Critically, this frequency shift is separate from GLP-1 drug cost pressures. GLP-1 medications (semaglutide, tirzepatide) run $15,000 to $25,000 annually at gross cost, well below the $100K specific deductible floor. GLP-1 affects aggregate stop-loss and total plan cost, but it does not drive the million-dollar claim frequency acceleration. The two risks require different pricing treatments: GLP-1 is an aggregate trend issue, while the catastrophic cancer and gene therapy shift is a specific deductible tail issue.
Why This Matters for Stop-Loss Pricing Actuaries
The pricing adequacy question has immediate practical implications for actuaries filing and reviewing stop-loss rates in 2026:
Manual rate vintaging. Any manual rate built from pooled data ending before policy year 2024 is structurally underloaded for the new catastrophic claim frequency. Actuaries should document the data vintage of their manual rate base and apply an explicit prospective load if the base does not yet incorporate the frequency shift visible in the Aegis Risk and Sun Life data.
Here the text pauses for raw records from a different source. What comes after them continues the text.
import Literature.Geometry.Lorentzian.KerrSchildCutoffCurrent

/-!
# Crux `AdiabaticMultiKerrILED` (line `Sketch`) — the modified bulk of a cut-off multiplier pair

Helper file for the crux `stmt-FinalStateConjecture-14310`
(`Summit.FinalStateConjecture.FinalStateConjecture.Theses.ClusterCompleteness.AdiabaticMultiKerrILED`),
far-field stub `stub_farTransport`: the lab-centred Morawetz pair `(X, ϖ)` is cut off by a smooth `ζ`
vanishing inside the near zones, and the energy identity is run for `(ζX, ζϖ)`. Pointwise algebra for
the divergence-form wave operator `□_G` of a coefficient field `G` (`KerrSchild.waveOperator`) and the
currents of `KerrSchildMultiplierCurrent.lean`:

* `waveOperator_mul` — **Leibniz rule** `□_G (f g) = f □_G g + g □_G f + 2 ∑ G^{μν} ∂_μf ∂_νg`
  (`G` differentiable and symmetric at the point, `f`, `g` of class `C²` there);
* `modifiedBulk_cutoff_eq` — **the modified bulk of the cut-off pair**:
  `K^{ζX} + ¼ (ζϖ) Q − ⅛ □_G(ζϖ) w² = ζ (K^X + ¼ ϖ Q − ⅛ (□_G ϖ) w²)
     + ∑_μ (∂_μζ) (J^X)^μ − ⅛ (2 ∑ G^{μν}∂_μζ∂_νϖ + ϖ □_G ζ) w²`
  (`K` = `KerrSchild.multiplierBulk`, `J^X` = `KerrSchild.multiplierCurrent`,
  `Q = ∑ G^{αβ}∂_αw∂_βw`): the error is supported where `dζ ≠ 0` or `□ζ ≠ 0`. [folklore]
-/

noncomputable section

-- the doubled `FinalStateConjecture.FinalStateConjecture` path component trips dupNamespace
set_option linter.dupNamespace false

open scoped ContDiff Topology
open Filter Set Literature.Geometry.Lorentzian Literature.Geometry.Lorentzian.KerrSchild

namespace Summit.FinalStateConjecture.FinalStateConjecture.Cruxes.AdiabaticMultiKerrILED.Sketch

/-! ### Leibniz rule for the divergence-form wave operator -/

/-- **`□_G (f g) = f □_G g + g □_G f + 2 ∑_{μν} G^{μν} ∂_μ f ∂_ν g`** at a point where `G` is
differentiable and symmetric and `f`, `g` are `C²`. [folklore] -/
theorem waveOperator_mul {G : E4 → Fin 4 → Fin 4 → ℝ} {f g : E4 → ℝ} {x : E4}
    (hG : ∀ μ ν, DifferentiableAt ℝ (fun y ↦ G y μ ν) x) (hsymm : ∀ μ ν, G x μ ν = G x ν μ)
    (hf : ContDiffAt ℝ 2 f x) (hg : ContDiffAt ℝ 2 g x) :
    waveOperator G (fun y ↦ f y * g y) x =
      f x * waveOperator G g x + g x * waveOperator G f x +
        2 * ∑ μ, ∑ ν, G x μ ν * fderiv ℝ f x (E4.basisVector μ) * fderiv ℝ g x (E4.basisVector ν) := by
  -- `A_u^μ = ∑_ν G^{μν} ∂_ν u`
  set Af : Fin 4 → E4 → ℝ := fun μ y ↦ ∑ ν, G y μ ν * fderiv ℝ f y (E4.basisVector ν) with hAf
  set Ag : Fin 4 → E4 → ℝ := fun μ y ↦ ∑ ν, G y μ ν * fderiv ℝ g y (E4.basisVector ν) with hAg
  have hf1 : DifferentiableAt ℝ f x := hf.differentiableAt (by simp)
  have hg1 : DifferentiableAt ℝ g x := hg.differentiableAt (by simp)
  have hdcoord : ∀ {u : E4 → ℝ}, ContDiffAt ℝ 2 u x → ∀ κ,
      DifferentiableAt ℝ (fun y ↦ fderiv ℝ u y (E4.basisVector κ)) x := by
    intro u hu κ
    have hu2 : DifferentiableAt ℝ (fderiv ℝ u) x :=
      (hu.fderiv_right (m := 1) le_rfl).differentiableAt one_ne_zero
    exact hu2.clm_apply (differentiableAt_const _)
  have hdAf : ∀ μ, DifferentiableAt ℝ (Af μ) x := fun μ ↦
    DifferentiableAt.fun_sum fun ν _ ↦ (hG μ ν).mul (hdcoord hf ν)
  have hdAg : ∀ μ, DifferentiableAt ℝ (Ag μ) x := fun μ ↦
    DifferentiableAt.fun_sum fun ν _ ↦ (hG μ ν).mul (hdcoord hg ν)
  -- near `x`, `f` and `g` are differentiable, so `A_{fg} = f A_g + g A_f` there
  have hfn : ∀ᶠ y in 𝓝 x, DifferentiableAt ℝ f y := by
    have h := hf.eventually (by simp : (2 : WithTop ℕ∞) ≠ ∞)
    filter_upwards [h] with y hy using hy.differentiableAt (by simp)
  have hgn : ∀ᶠ y in 𝓝 x, DifferentiableAt ℝ g y := by
    have h := hg.eventually (by simp : (2 : WithTop ℕ∞) ≠ ∞)
    filter_upwards [h] with y hy using hy.differentiableAt (by simp)
  have hinner : ∀ μ, (fun y ↦ ∑ ν, G y μ ν * fderiv ℝ (fun z ↦ f z * g z) y (E4.basisVector ν))
      =ᶠ[𝓝 x] fun y ↦ f y * Ag μ y + g y * Af μ y := by
    intro μ
    filter_upwards [hfn, hgn] with y hfy hgy
    have hprod : fderiv ℝ (fun z ↦ f z * g z) y = f y • fderiv ℝ g y + g y • fderiv ℝ f y :=
      (hfy.hasFDerivAt.mul hgy.hasFDerivAt).fderiv
    simp only [hprod, add_apply, smul_apply, smul_eq_mul,
      hAf, hAg, Finset.mul_sum]
    rw [← Finset.sum_add_distrib]
    exact Finset.sum_congr rfl fun ν _ ↦ by ring
  -- differentiate at `x`
  have hderiv : ∀ μ, fderiv ℝ (fun y ↦ ∑ ν, G y μ ν *
      fderiv ℝ (fun z ↦ f z * g z) y (E4.basisVector ν)) x (E4.basisVector μ) =
      (f x * fderiv ℝ (Ag μ) x (E4.basisVector μ) + fderiv ℝ f x (E4.basisVector μ) * Ag μ x) +
        (g x * fderiv ℝ (Af μ) x (E4.basisVector μ) + fderiv ℝ g x (E4.basisVector μ) * Af μ x) := by
    intro μ
    rw [(hinner μ).fderiv_eq]
    have h1 := hf1.hasFDerivAt.mul (hdAg μ).hasFDerivAt
    have h2 := hg1.hasFDerivAt.mul (hdAf μ).hasFDerivAt
    have h12 : HasFDerivAt (fun y ↦ f y * Ag μ y + g y * Af μ y) _ x := h1.add h2
    rw [h12.fderiv]
    simp only [add_apply, smul_apply, smul_eq_mul]
    ring
  have hboxf : waveOperator G f x = ∑ μ, fderiv ℝ (Af μ) x (E4.basisVector μ) := rfl
  have hboxg : waveOperator G g x = ∑ μ, fderiv ℝ (Ag μ) x (E4.basisVector μ) := rfl
  have hboxfg : waveOperator G (fun y ↦ f y * g y) x = ∑ μ, fderiv ℝ (fun y ↦ ∑ ν, G y μ ν *
      fderiv ℝ (fun z ↦ f z * g z) y (E4.basisVector ν)) x (E4.basisVector μ) := rfl
  rw [hboxfg, hboxf, hboxg]
  simp only [hderiv]
  -- the cross terms: `∑_μ ∂_μf A_g^μ = ∑ G ∂f ∂g` and `∑_μ ∂_μg A_f^μ = ∑ G ∂f ∂g` (symmetry)
  have hc1 : ∑ μ, fderiv ℝ f x (E4.basisVector μ) * Ag μ x =
      ∑ μ, ∑ ν, G x μ ν * fderiv ℝ f x (E4.basisVector μ) * fderiv ℝ g x (E4.basisVector ν) := by
    simp only [hAg, Finset.mul_sum]
    exact Finset.sum_congr rfl fun μ _ ↦ Finset.sum_congr rfl fun ν _ ↦ by ring
  have hc2 : ∑ μ, fderiv ℝ g x (E4.basisVector μ) * Af μ x =
      ∑ μ, ∑ ν, G x μ ν * fderiv ℝ f x (E4.basisVector μ) * fderiv ℝ g x (E4.basisVector ν) := by
    simp only [hAf, Finset.mul_sum]
    rw [Finset.sum_comm]
    exact Finset.sum_congr rfl fun ν _ ↦ Finset.sum_congr rfl fun μ _ ↦ by rw [hsymm μ ν]; ring
  have hsplit : ∑ μ, ((f x * fderiv ℝ (Ag μ) x (E4.basisVector μ) +
      fderiv ℝ f x (E4.basisVector μ) * Ag μ x) +
        (g x * fderiv ℝ (Af μ) x (E4.basisVector μ) + fderiv ℝ g x (E4.basisVector μ) * Af μ x)) =
      f x * ∑ μ, fderiv ℝ (Ag μ) x (E4.basisVector μ) +
        ∑ μ, fderiv ℝ f x (E4.basisVector μ) * Ag μ x +
        (g x * ∑ μ, fderiv ℝ (Af μ) x (E4.basisVector μ) +
          ∑ μ, fderiv ℝ g x (E4.basisVector μ) * Af μ x) := by
    simp only [Finset.mul_sum, ← Finset.sum_add_distrib]
  rw [hsplit, hc1, hc2]
  ring

/-! ### The modified bulk of a cut-off multiplier pair -/

/-- **The modified bulk of the cut-off pair `(ζX, ζϖ)`.** At a point where `G` is differentiable and
symmetric, `X` and `ζ` differentiable (`ζ`, `ϖ` of class `C²`):
`K^{ζX} + ¼ (ζϖ) Q − ⅛ □_G(ζϖ) w²
   = ζ (K^X + ¼ ϖ Q − ⅛ (□_G ϖ) w²) + ∑_μ (J^X)^μ ∂_μζ − ⅛ (2 ∑ G^{μν}∂_μζ∂_νϖ + ϖ □_G ζ) w²`.
[folklore] -/
theorem modifiedBulk_cutoff_eq {G : E4 → Fin 4 → Fin 4 → ℝ} {X : E4 → Fin 4 → ℝ}
    {ζ ϖ : E4 → ℝ} (w : E4 → ℝ) {x : E4}
    (hG : ∀ μ ν, DifferentiableAt ℝ (fun y ↦ G y μ ν) x) (hsymm : ∀ μ ν, G x μ ν = G x ν μ)
    (hX : ∀ α, DifferentiableAt ℝ (fun y ↦ X y α) x) (hζ : ContDiffAt ℝ 2 ζ x)
    (hϖ : ContDiffAt ℝ 2 ϖ x) :
    multiplierBulk G (fun y α ↦ ζ y * X y α) w x +
        4⁻¹ * ((ζ x * ϖ x) * ∑ α, ∑ β, G x α β * fderiv ℝ w x (E4.basisVector α) *
          fderiv ℝ w x (E4.basisVector β)) -
        8⁻¹ * waveOperator G (fun y ↦ ζ y * ϖ y) x * w x ^ 2 =
      ζ x * (multiplierBulk G X w x +
          4⁻¹ * (ϖ x * ∑ α, ∑ β, G x α β * fderiv ℝ w x (E4.basisVector α) *
            fderiv ℝ w x (E4.basisVector β)) -
          8⁻¹ * waveOperator G ϖ x * w x ^ 2) +
        ∑ μ, multiplierCurrent G X w x μ * fderiv ℝ ζ x (E4.basisVector μ) -
        8⁻¹ * (2 * (∑ μ, ∑ ν, G x μ ν * fderiv ℝ ζ x (E4.basisVector μ) *
            fderiv ℝ ϖ x (E4.basisVector ν)) + ϖ x * waveOperator G ζ x) * w x ^ 2 := by
  rw [multiplierBulk_smul_eq G w (hζ.differentiableAt (by simp)) hX,
    waveOperator_mul hG hsymm hζ hϖ]
  ring

/-- **Where the cut-off is locally constant the error vanishes**: if `dζ(x) = 0` and `□_G ζ (x) = 0`,
the modified bulk of `(ζX, ζϖ)` at `x` is `ζ(x)` times that of `(X, ϖ)`. [folklore] -/
theorem modifiedBulk_cutoff_eq_of_fderiv_eq_zero {G : E4 → Fin 4 → Fin 4 → ℝ} {X : E4 → Fin 4 → ℝ}
    {ζ ϖ : E4 → ℝ} (w : E4 → ℝ) {x : E4}
    (hG : ∀ μ ν, DifferentiableAt ℝ (fun y ↦ G y μ ν) x) (hsymm : ∀ μ ν, G x μ ν = G x ν μ)
    (hX : ∀ α, DifferentiableAt ℝ (fun y ↦ X y α) x) (hζ : ContDiffAt ℝ 2 ζ x)
    (hϖ : ContDiffAt ℝ 2 ϖ x) (hdζ : fderiv ℝ ζ x = 0) (hboxζ : waveOperator G ζ x = 0) :
    multiplierBulk G (fun y α ↦ ζ y * X y α) w x +
        4⁻¹ * ((ζ x * ϖ x) * ∑ α, ∑ β, G x α β * fderiv ℝ w x (E4.basisVector α) *
          fderiv ℝ w x (E4.basisVector β)) -
        8⁻¹ * waveOperator G (fun y ↦ ζ y * ϖ y) x * w x ^ 2 =
      ζ x * (multiplierBulk G X w x +
          4⁻¹ * (ϖ x * ∑ α, ∑ β, G x α β * fderiv ℝ w x (E4.basisVector α) *
            fderiv ℝ w x (E4.basisVector β)) -
          8⁻¹ * waveOperator G ϖ x * w x ^ 2) := by
  rw [modifiedBulk_cutoff_eq w hG hsymm hX hζ hϖ, hdζ, hboxζ]
  simp

end Summit.FinalStateConjecture.FinalStateConjecture.Cruxes.AdiabaticMultiKerrILED.Sketch

end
Deductible relativities. If the manual rate at $100K is updated but the relativities between deductible levels are held constant from prior years, higher deductible levels will be disproportionately underpriced. The leverage effect requires that deductible relativities be re-derived from the shifted severity distribution, not carried forward from the prior year's ELF table. A 10.1% increase at $500K versus 8.8% at $100K implies the market has barely adjusted relativities, when the ELF mathematics suggest the $500K rate should be increasing at two to three times the rate of the $100K rate.
Renewal adequacy at the group level. For individual group renewals, the credibility-weighted rate will understate the true expected cost at higher deductible levels for the reasons described above. Actuaries and underwriters pricing renewals at $500K+ specific deductibles should consider whether a prospective frequency adjustment (outside the standard credibility blend) is warranted, documenting the justification under ASOP No. 25's provisions for professional judgment when the complement of credibility is itself in transition.
Reinsurance implications. Stop-loss carriers purchasing their own specific excess reinsurance face the same leverage problem one layer up. Summit Re has noted secondary reinsurers beginning to exit the market due to increasing severity and frequency of gene therapy claims. The Aegis Risk data suggests that stop-loss carriers themselves may be underreserved for the current policy year at higher attachment points, particularly carriers using retained manual rates that predate the frequency shift.
Further Reading on actuary.info
- Stop-Loss Carriers Rewrite GLP-1 Rules at 2026 Renewal Season – How carriers are deploying lasers, carve-outs, and raised attachment points specifically for GLP-1 claims, a related but distinct cost driver from the catastrophic cancer and gene therapy frequency shift discussed here.
- Healthcare Cost Trends 2026: Medical Trend Rates, Pharmacy, and Plan Design – The broader medical trend environment that sits underneath the specific deductible pricing problem, including specialty pharmacy cost acceleration and plan design shifts.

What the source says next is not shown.